[v3] ext4: better scalability for ext4 block allocation

[PATCH v3 04/17] ext4: remove unnecessary s_md_lock on update s_mb_last_group

Posted by Baokun Li 2 months, 3 weeks ago

After we optimized the block group lock, we found another lock
contention issue when running will-it-scale/fallocate2 with multiple
processes. The fallocate's block allocation and the truncate's block
release were fighting over the s_md_lock. The problem is, this lock
protects totally different things in those two processes: the list of
freed data blocks (s_freed_data_list) when releasing, and where to start
looking for new blocks (mb_last_group) when allocating.

Now we only need to track s_mb_last_group and no longer need to track
s_mb_last_start, so we don't need the s_md_lock lock to ensure that the
two are consistent. Since s_mb_last_group is merely a hint and doesn't
require strong synchronization, READ_ONCE/WRITE_ONCE is sufficient.

Besides, the s_mb_last_group data type only requires ext4_group_t
(i.e., unsigned int), rendering unsigned long superfluous.

Performance test data follows:

Test: Running will-it-scale/fallocate2 on CPU-bound containers.
Observation: Average fallocate operations per container per second.

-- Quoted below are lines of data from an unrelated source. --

import Mathlib.AlgebraicGeometry.EllipticCurve.Affine.Point
import Mathlib.RingTheory.Coprime.Lemmas
import HarnessLib

/-!
# Rational `mn`-torsion from rational `m`- and `n`-torsion (`m`, `n` coprime)

`Proofs` file (theorems only; no definitions, no named facts, no instances) in topic
`NumberTheory/EllipticCurves`, by the cell `abc-iut` (seat abc-iut-L5-t12; support for the Θ-data
constructor of abc-iut-L5-t7, [IUTchIV] Cor. 2.2 (ii) p. 46 / Thm. 1.10 p. 22, where the field
`F := F_mod(√−1, E_{F_mod}[2·3·5])` must make the `2·3·5 = 30`-torsion rational and
[IUTchI] Def. 3.1 (b) asks for the `2·3 = 6`-torsion). Elementary group theory (Bézout / CRT in the
group of points, Silverman *AEC* III.§2): if every `m`-torsion point and every `n`-torsion point of
`W(L)` lies in a subgroup `H` (e.g. the image of `W(k) → W(L)`, or the fixed points of a Galois
element), and `gcd(m, n) = 1`, then so does every `mn`-torsion point: with `am + bn = 1`,
`T = a·(mT) + b·(nT)` and `mT ∈ W[n]`, `nT ∈ W[m]`.

* (private) `zsmul_mem_of_torsion_of_coprime` — the abstract statement for an additive subgroup
  `H` of any additive commutative group;
* `WeierstrassCurve.torsion_mem_range_baseChange_of_coprime` — the "`k`-rational" phrasing used by
  `Literature.IUT.HodgeTheaters.InitialThetaData.torsion_six_rational`
  (`T ∈ Set.range (Affine.Point.baseChange k L)`);
* `WeierstrassCurve.torsion_map_eq_self_of_coprime` — the "fixed by `σ`" phrasing
  (`Affine.Point.map σ T = T`).

## References

* [SilvermanAEC2009] J. H. Silverman, *The Arithmetic of Elliptic Curves*, 2nd ed., III.§2, VIII.§1.
* [Mochizuki2012] S. Mochizuki, IUT I, Def. 3.1 (b) p. 61; IUT IV, Thm. 1.10 p. 22.
-/

noncomputable section

open scoped Classical

namespace WeierstrassCurve

universe u v

/-- **Bézout in an abelian group**: if `H` contains every element killed by `m` and every element
killed by `n`, with `m, n` coprime, then `H` contains every element killed by `m·n`
(`T = a·(m·T) + b·(n·T)` for `a·m + b·n = 1`; private plumbing). [folklore] -/
private theorem zsmul_mem_of_torsion_of_coprime {A : Type u} [AddCommGroup A] (H : AddSubgroup A)
    {m n : ℕ} (hmn : m.Coprime n) (hm : ∀ T : A, (m : ℤ) • T = 0 → T ∈ H)
    (hn : ∀ T : A, (n : ℤ) • T = 0 → T ∈ H) (T : A) (hT : ((m * n : ℕ) : ℤ) • T = 0) : T ∈ H := by
  obtain ⟨a, b, hab⟩ := Nat.isCoprime_iff_coprime.mpr hmn
  have hmT : (n : ℤ) • ((m : ℤ) • T) = 0 := by
    rw [← mul_smul, mul_comm, ← Nat.cast_mul]; exact hT
  have hnT : (m : ℤ) • ((n : ℤ) • T) = 0 := by
    rw [← mul_smul, ← Nat.cast_mul]; exact hT
  have hdecomp : T = a • ((m : ℤ) • T) + b • ((n : ℤ) • T) := by
    rw [← mul_smul, ← mul_smul, ← add_smul, hab, one_smul]
  rw [hdecomp]
  exact H.add_mem (H.zsmul_mem (hn _ hmT) a) (H.zsmul_mem (hm _ hnT) b)

variable {k : Type u} {L : Type v} [Field k] [Field L] [Algebra k L] (W : WeierstrassCurve k)

/-- **Rational `mn`-torsion from rational `m`- and `n`-torsion** (`gcd(m, n) = 1`): if every point
of `W(L)` killed by `m` and every point killed by `n` is in the image of `W(k) → W(L)`, so is every
point killed by `m·n` (e.g. `6 = 2·3`, `30 = 6·5` for [IUTchI] Def. 3.1 (b) / [IUTchIV] Thm. 1.10).
Silverman *AEC* III.§2 (group structure), VIII.§1. [cite: SilvermanAEC2009, III.§2 and VIII.§1] -/
theorem torsion_mem_range_baseChange_of_coprime {m n : ℕ} (hmn : m.Coprime n)
    (hm : ∀ T : (W.baseChange L).toAffine.Point, (m : ℤ) • T = 0 →
      T ∈ Set.range (Affine.Point.baseChange (W' := W.toAffine) k L))
    (hn : ∀ T : (W.baseChange L).toAffine.Point, (n : ℤ) • T = 0 →
      T ∈ Set.range (Affine.Point.baseChange (W' := W.toAffine) k L))
    (T : (W.baseChange L).toAffine.Point) (hT : ((m * n : ℕ) : ℤ) • T = 0) :
    T ∈ Set.range (Affine.Point.baseChange (W' := W.toAffine) k L) := by
  have h := zsmul_mem_of_torsion_of_coprime
    (Affine.Point.baseChange (W' := W.toAffine) k L).range hmn
    (fun T hT => AddMonoidHom.mem_range.mpr (hm T hT))
    (fun T hT => AddMonoidHom.mem_range.mpr (hn T hT)) T hT
  exact AddMonoidHom.mem_range.mp h

/-- **`mn`-torsion fixed by `σ` from `m`- and `n`-torsion fixed by `σ`** (`gcd(m, n) = 1`), for an
`L`-algebra endomorphism `σ` over `k` acting on `W(L)` by `Affine.Point.map` (the fixed points form a
subgroup). [cite: SilvermanAEC2009, III.§2 and VIII.§1] -/
theorem torsion_map_eq_self_of_coprime (σ : L →ₐ[k] L) {m n : ℕ} (hmn : m.Coprime n)
    (hm : ∀ T : (W.baseChange L).toAffine.Point, (m : ℤ) • T = 0 → Affine.Point.map σ T = T)
    (hn : ∀ T : (W.baseChange L).toAffine.Point, (n : ℤ) • T = 0 → Affine.Point.map σ T = T)
    (T : (W.baseChange L).toAffine.Point) (hT : ((m * n : ℕ) : ℤ) • T = 0) :
    Affine.Point.map σ T = T := by
  -- the fixed points of the additive map `Point.map σ` form a subgroup
  let H : AddSubgroup (W.baseChange L).toAffine.Point :=
    { carrier := {P | Affine.Point.map σ P = P}
      add_mem' := fun {P Q} hP hQ => by
        simp only [Set.mem_setOf_eq] at hP hQ ⊢
        rw [map_add, hP, hQ]
      zero_mem' := by simp only [Set.mem_setOf_eq, map_zero]
      neg_mem' := fun {P} hP => by
        simp only [Set.mem_setOf_eq] at hP ⊢
        rw [map_neg, hP] }
  exact zsmul_mem_of_torsion_of_coprime H hmn hm hn T hT

end WeierstrassCurve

|CPU: Kunpeng 920   |          P80           |            P1           |
|Memory: 512GB      |------------------------|-------------------------|
|960GB SSD (0.5GB/s)| base  |    patched     | base   |    patched     |
|-------------------|-------|----------------|--------|----------------|
|mb_optimize_scan=0 | 4821  | 9636  (+99.8%) | 314065 | 337597 (+7.4%) |
|mb_optimize_scan=1 | 4784  | 4834  (+1.04%) | 316344 | 341440 (+7.9%) |

|CPU: AMD 9654 * 2  |          P96           |             P1          |
|Memory: 1536GB     |------------------------|-------------------------|
|960GB SSD (1GB/s)  | base  |    patched     | base   |    patched     |
|-------------------|-------|----------------|--------|----------------|
|mb_optimize_scan=0 | 15371 | 22341 (+45.3%) | 205851 | 219707 (+6.7%) |
|mb_optimize_scan=1 | 6101  | 9177  (+50.4%) | 207373 | 215732 (+4.0%) |

Suggested-by: Jan Kara <jack@suse.cz>
Signed-off-by: Baokun Li <libaokun1@huawei.com>
---
 fs/ext4/ext4.h    |  2 +-
 fs/ext4/mballoc.c | 12 +++---------
 2 files changed, 4 insertions(+), 10 deletions(-)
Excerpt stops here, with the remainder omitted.